Structure of superheavy hydrogen 7H
IGFAE – U. de Santiago de Compostela, E–15782 Santiago de Compostela, Spain.
2 GANIL, CEA/DSM – CNRS/IN2P3, BP 55027, F–14076 Caen Cedex 5, France.
3 U. de Sevilla, E–41080 Sevilla, Spain.
4 Department of Physics, University of Regina, Regina, SK S4S 0A2, Canada.
5 KVI–CART, U. of Groningen, NL–9747 AA, Groningen, The Netherlands.
6 Instituut voor Kernen Stralingsfysica, KU Leuven, B–3001 Leuven, Belgium.
7 LPC de Caen, U. de Caen Basse–Normandie – ENSICAEN – CNRS/IN2P3, F–14050 Caen Cedex, France.
8 Yukawa Institute for Theoretical Physics, Kyoto University, 6068502 Kyoto, Japan.
9 IPN Orsay, U. Paris Sud, IN2P3 – CNRS, F–91406 Orsay Cedex, France.

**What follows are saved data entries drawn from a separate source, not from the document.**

import Literature.Computability.Complexity.AffineHashing
import Mathlib.Algebra.BigOperators.Fin
import Mathlib.Logic.Equiv.Fin.Basic
import Mathlib.Data.Vector.Basic
import HarnessLib

/-!
# Bit layouts: explicit codes of finite data as bit strings, with their slices

Trunk T-CPLX-CORE, generic. A `BitLayout α N` is an explicit bijection `α ≃ (Fin N → Bool)`
built from Mathlib's arithmetic equivalences (`finSumFinEquiv`, `finProdFinEquiv`,
`finSigmaFinEquiv`, `finFunctionFinEquiv`, `Equiv.vectorEquivFin`), so that a uniformly random
bit string of length `N` IS a uniformly random element of `α` and, at the same time, every field
of `α` sits in a KNOWN slice of the string (`prod_apply_castAdd`, `prod_apply_natAdd`,
`pi_apply`) — which is what a Turing-machine verifier reading its private coins by position needs.
Combinators: `vector`, `zmod2`, `zvec` (vectors over `𝔽₂`), `finPow` (`Fin 2ᵏ` in binary), `prod`,
`pi` (blocks indexed by `Fin k`), `sigmaPi` (blocks of varying lengths), `matrix`, `hash` (affine
hash functions `(A, b)` of `AffineHashing.lean`), `ofEquiv`. Written for the agreement step of the
App. D campaign (`Literature.Barriers.PneNP.AkaviaEtAl2006_complMemAM`: the protocol's coins as the
machine's coin string) but independent of it. Mathlib + `AffineHashing.lean`; all proved, [folklore].

## References

* [AroraBarakCC2009] S. Arora, B. Barak, *Computational Complexity: A Modern Approach*, CUP 2009,
  §1.2 (representing objects as strings).
-/

namespace Literature.Computability.Complexity

open Finset

/-- **An explicit code of `α` by bit strings of length `N`.** [folklore] -/
structure BitLayout (α : Type*) (N : ℕ) where
  /-- the code -/
  equiv : α ≃ (Fin N → Bool)

namespace BitLayout

variable {α β : Type*} {N N₁ N₂ : ℕ}

/-- Transport along a bijection. [folklore] -/
def ofEquiv (e : β ≃ α) (L : BitLayout α N) : BitLayout β N := ⟨e.trans L.equiv⟩

/-- A bit string codes itself. [folklore] -/
def bits (N : ℕ) : BitLayout (Fin N → Bool) N := ⟨Equiv.refl _⟩

/-- Bit vectors. [folklore] -/
def vector (k : ℕ) : BitLayout (List.Vector Bool k) k := ⟨Equiv.vectorEquivFin Bool k⟩

/-- `𝔽₂` as one bit (`1 ↦ true`). [folklore] -/
def zmod2Equiv : ZMod 2 ≃ Bool := finTwoEquiv

/-- Vectors over `𝔽₂`. [folklore] -/
def zvec (k : ℕ) : BitLayout (Fin k → ZMod 2) k := ⟨Equiv.arrowCongr (Equiv.refl _) zmod2Equiv⟩

/-- `Fin 2ᵏ` in binary (little-endian digits, `finFunctionFinEquiv`). [folklore] -/
def finPow (k : ℕ) : BitLayout (Fin (2 ^ k)) k :=
  ⟨finFunctionFinEquiv.symm.trans (Equiv.arrowCongr (Equiv.refl _) finTwoEquiv)⟩

/-- **Concatenation**: the code of a pair is the code of the first component followed by the
code of the second. [folklore] -/
def prod (L₁ : BitLayout α N₁) (L₂ : BitLayout β N₂) : BitLayout (α × β) (N₁ + N₂) :=
  ⟨(Equiv.prodCongr L₁.equiv L₂.equiv).trans
    ((Equiv.sumArrowEquivProdArrow (Fin N₁) (Fin N₂) Bool).symm.trans (Equiv.arrowCongr finSumFinEquiv (Equiv.refl _)))⟩

/-- The first component occupies the first `N₁` bits. [folklore] -/
@[simp] theorem prod_apply_castAdd (L₁ : BitLayout α N₁) (L₂ : BitLayout β N₂) (p : α × β) (i : Fin N₁) :
    (prod L₁ L₂).equiv p (Fin.castAdd N₂ i) = L₁.equiv p.1 i := by
  simp [prod, Equiv.arrowCongr_apply, Equiv.sumArrowEquivProdArrow]

/-- The second component occupies the last `N₂` bits. [folklore] -/
@[simp] theorem prod_apply_natAdd (L₁ : BitLayout α N₁) (L₂ : BitLayout β N₂) (p : α × β) (j : Fin N₂) :
    (prod L₁ L₂).equiv p (Fin.natAdd N₁ j) = L₂.equiv p.2 j := by
  simp [prod, Equiv.arrowCongr_apply, Equiv.sumArrowEquivProdArrow]

/-- **Blocks**: a `k`-tuple is coded as `k` consecutive blocks of `N` bits (`finProdFinEquiv`:
block `i`, offset `j` ↦ position `i·N + j`). [folklore] -/
def pi (L : BitLayout α N) (k : ℕ) : BitLayout (Fin k → α) (k * N) :=
  ⟨(Equiv.arrowCongr (Equiv.refl _) L.equiv).trans
    ((Equiv.curry (Fin k) (Fin N) Bool).symm.trans (Equiv.arrowCongr finProdFinEquiv (Equiv.refl _)))⟩

/-- Block `i`, offset `j`. [folklore] -/
@[simp] theorem pi_apply (L : BitLayout α N) (k : ℕ) (g : Fin k → α) (i : Fin k) (j : Fin N) :
    (pi L k).equiv g (finProdFinEquiv (i, j)) = L.equiv (g i) j := by
  simp [pi, Equiv.arrowCongr_apply, Equiv.curry]

/-- The position of block `i`, offset `j` is `i·N + j`. [folklore] -/
theorem pi_pos (k : ℕ) (i : Fin k) (j : Fin N) : ((finProdFinEquiv (i, j) : Fin (k * N)) : ℕ) = i * N + j := by
  simp [finProdFinEquiv]
  ring_nf

/-- **Blocks of varying lengths**: a dependent tuple `Π i : Fin k, β i` with `β i` coded in `Nf i`
bits is coded as consecutive blocks (`finSigmaFinEquiv`). [folklore] -/
def sigmaPi {k : ℕ} {βf : Fin k → Type*} {Nf : Fin k → ℕ} (L : ∀ i, BitLayout (βf i) (Nf i)) :
    BitLayout (∀ i, βf i) (∑ i, Nf i) :=
  ⟨(Equiv.piCongrRight fun i => (L i).equiv).trans
    ((Equiv.piCurry fun (i : Fin k) (_ : Fin (Nf i)) => Bool).symm.trans
      (Equiv.arrowCongr finSigmaFinEquiv (Equiv.refl _)))⟩

/-- Block `i`, offset `j` of a dependent tuple. [folklore] -/
@[simp] theorem sigmaPi_apply {k : ℕ} {βf : Fin k → Type*} {Nf : Fin k → ℕ} (L : ∀ i, BitLayout (βf i) (Nf i))
    (g : ∀ i, βf i) (i : Fin k) (j : Fin (Nf i)) :
    (sigmaPi L).equiv g (finSigmaFinEquiv ⟨i, j⟩) = (L i).equiv (g i) j := by
  simp only [sigmaPi, Equiv.trans_apply, Equiv.arrowCongr_apply, Equiv.coe_refl, Function.comp_apply, id_eq]
  show (fun x : Σ i, Fin (Nf i) => (Equiv.piCurry fun (i : Fin k) (_ : Fin (Nf i)) => Bool).symm
      ((Equiv.piCongrRight fun i => (L i).equiv) g) x) (finSigmaFinEquiv.symm (finSigmaFinEquiv ⟨i, j⟩)) = _
  rw [Equiv.symm_apply_apply]
  simp [Equiv.piCurry, Sigma.uncurry]

/-- Matrices over `𝔽₂`, row by row. [folklore] -/
def matrix (k m : ℕ) : BitLayout (Matrix (Fin k) (Fin m) (ZMod 2)) (k * m) := pi (zvec m) k

/-- **Affine hash functions** `(A, b) : Hash m k`: the matrix, then the offset. [folklore] -/
def hash (m k : ℕ) : BitLayout (AffineHash.Hash m k) (k * m + k) := prod (matrix k m) (zvec k)

/-- A singleton carries no bits. [folklore] -/
def unique [Unique α] : BitLayout α 0 := ⟨Equiv.ofUnique _ _⟩

/-! ### Decoding: the inverse layouts, componentwise -/

/-- Decoding a transported layout. [folklore] -/
@[simp] theorem ofEquiv_symm_apply (e : β ≃ α) (L : BitLayout α N) (v : Fin N → Bool) :
    (ofEquiv e L).equiv.symm v = e.symm (L.equiv.symm v) := rfl

/-- Decoding a concatenation: the first component from the first `N₁` bits. [folklore] -/
@[simp] theorem prod_symm_fst (L₁ : BitLayout α N₁) (L₂ : BitLayout β N₂) (v : Fin (N₁ + N₂) → Bool) :
    ((prod L₁ L₂).equiv.symm v).1 = L₁.equiv.symm (fun i => v (Fin.castAdd N₂ i)) := by
  obtain ⟨p, rfl⟩ := (prod L₁ L₂).equiv.surjective v
  simp

/-- Decoding a concatenation: the second component from the last `N₂` bits. [folklore] -/
@[simp] theorem prod_symm_snd (L₁ : BitLayout α N₁) (L₂ : BitLayout β N₂) (v : Fin (N₁ + N₂) → Bool) :
    ((prod L₁ L₂).equiv.symm v).2 = L₂.equiv.symm (fun j => v (Fin.natAdd N₁ j)) := by
  obtain ⟨p, rfl⟩ := (prod L₁ L₂).equiv.surjective v
  simp

/-- Decoding blocks: component `i` from block `i`. [folklore] -/
@[simp] theorem pi_symm_apply (L : BitLayout α N) (k : ℕ) (v : Fin (k * N) → Bool) (i : Fin k) :
    (pi L k).equiv.symm v i = L.equiv.symm (fun j => v (finProdFinEquiv (i, j))) := by
  obtain ⟨g, rfl⟩ := (pi L k).equiv.surjective v
  simp

/-- Decoding blocks of varying lengths. [folklore] -/
@[simp] theorem sigmaPi_symm_apply {k : ℕ} {βf : Fin k → Type*} {Nf : Fin k → ℕ} (L : ∀ i, BitLayout (βf i) (Nf i))
    (v : Fin (∑ i, Nf i) → Bool) (i : Fin k) :
    (sigmaPi L).equiv.symm v i = (L i).equiv.symm (fun j => v (finSigmaFinEquiv ⟨i, j⟩)) := by
  obtain ⟨g, rfl⟩ := (sigmaPi L).equiv.surjective v
  simp

/-- Decoding a bit vector: bit `i` is bit `i`. [folklore] -/
@[simp] theorem vector_symm_get (k : ℕ) (v : Fin k → Bool) (i : Fin k) : ((vector k).equiv.symm v).get i = v i := by
  simp [vector, Equiv.vectorEquivFin]

/-- Decoding a vector over `𝔽₂`. [folklore] -/
@[simp] theorem zvec_symm_apply (k : ℕ) (v : Fin k → Bool) (i : Fin k) : (zvec k).equiv.symm v i = zmod2Equiv.symm (v i) := rfl

/-- Decoding a binary number: the value is `Σ bitᵢ 2^i`. [folklore] -/
theorem finPow_symm_val (k : ℕ) (v : Fin k → Bool) : (((finPow k).equiv.symm v : Fin (2 ^ k)) : ℕ) = ∑ i : Fin k, (v i).toNat * 2 ^ (i : ℕ) := by
  simp only [finPow, Equiv.symm_trans_apply, Equiv.symm_symm, finFunctionFinEquiv_apply]
  refine Finset.sum_congr rfl fun i _ => ?_
  congr 1
  simp only [Equiv.arrowCongr, Equiv.coe_fn_symm_mk, Function.comp_apply, Equiv.refl_symm, Equiv.coe_refl, id_eq]
  cases v i <;> rfl

/-- **Uniform pull-back**: counting along the code. [folklore] -/
theorem card_filter_eq [Fintype α] (L : BitLayout α N) (P : α → Prop) [DecidablePred P] :
    (univ.filter fun v : Fin N → Bool => P (L.equiv.symm v)).card = (univ.filter P).card := by
  refine card_bij (fun v _ => L.equiv.symm v) (fun v hv => by simpa using hv) (fun a _ b _ h => L.equiv.symm.injective h)
    (fun a ha => ⟨L.equiv a, by simpa using ha, L.equiv.symm_apply_apply a⟩)

/-- The code witnesses `|α| = 2^N`. [folklore] -/
theorem card_eq [Fintype α] (L : BitLayout α N) : Fintype.card α = 2 ^ N := by
  rw [Fintype.card_congr L.equiv]; simp

end BitLayout

end Literature.Computability.Complexity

Published online: 6 April 2020
The properties of nuclei with extreme neutron–to–proton ratios reveal the limitations of state-ofthe-art nuclear models and are key to understand nuclear forces. 7H, with six neutrons and a single proton, is the nuclear system with the most unbalanced neutron–to–proton ratio ever known, but its sheer existence and properties are still a challenge for experimental efforts and theoretical models. We report here the first measurement of the basic characteristics and structure of the ground state of 7H; they depict a system with a triton core surrounded by an extended four-neutron halo, built by neutron pairing, that decays through a unique four–neutron emission with a relatively long half-life. These properties are a prime example of new phenomena occurring in almost pure-neutron nuclear matter, beyond the binding limits of the nuclear landscape, that are yet to be described within our current models.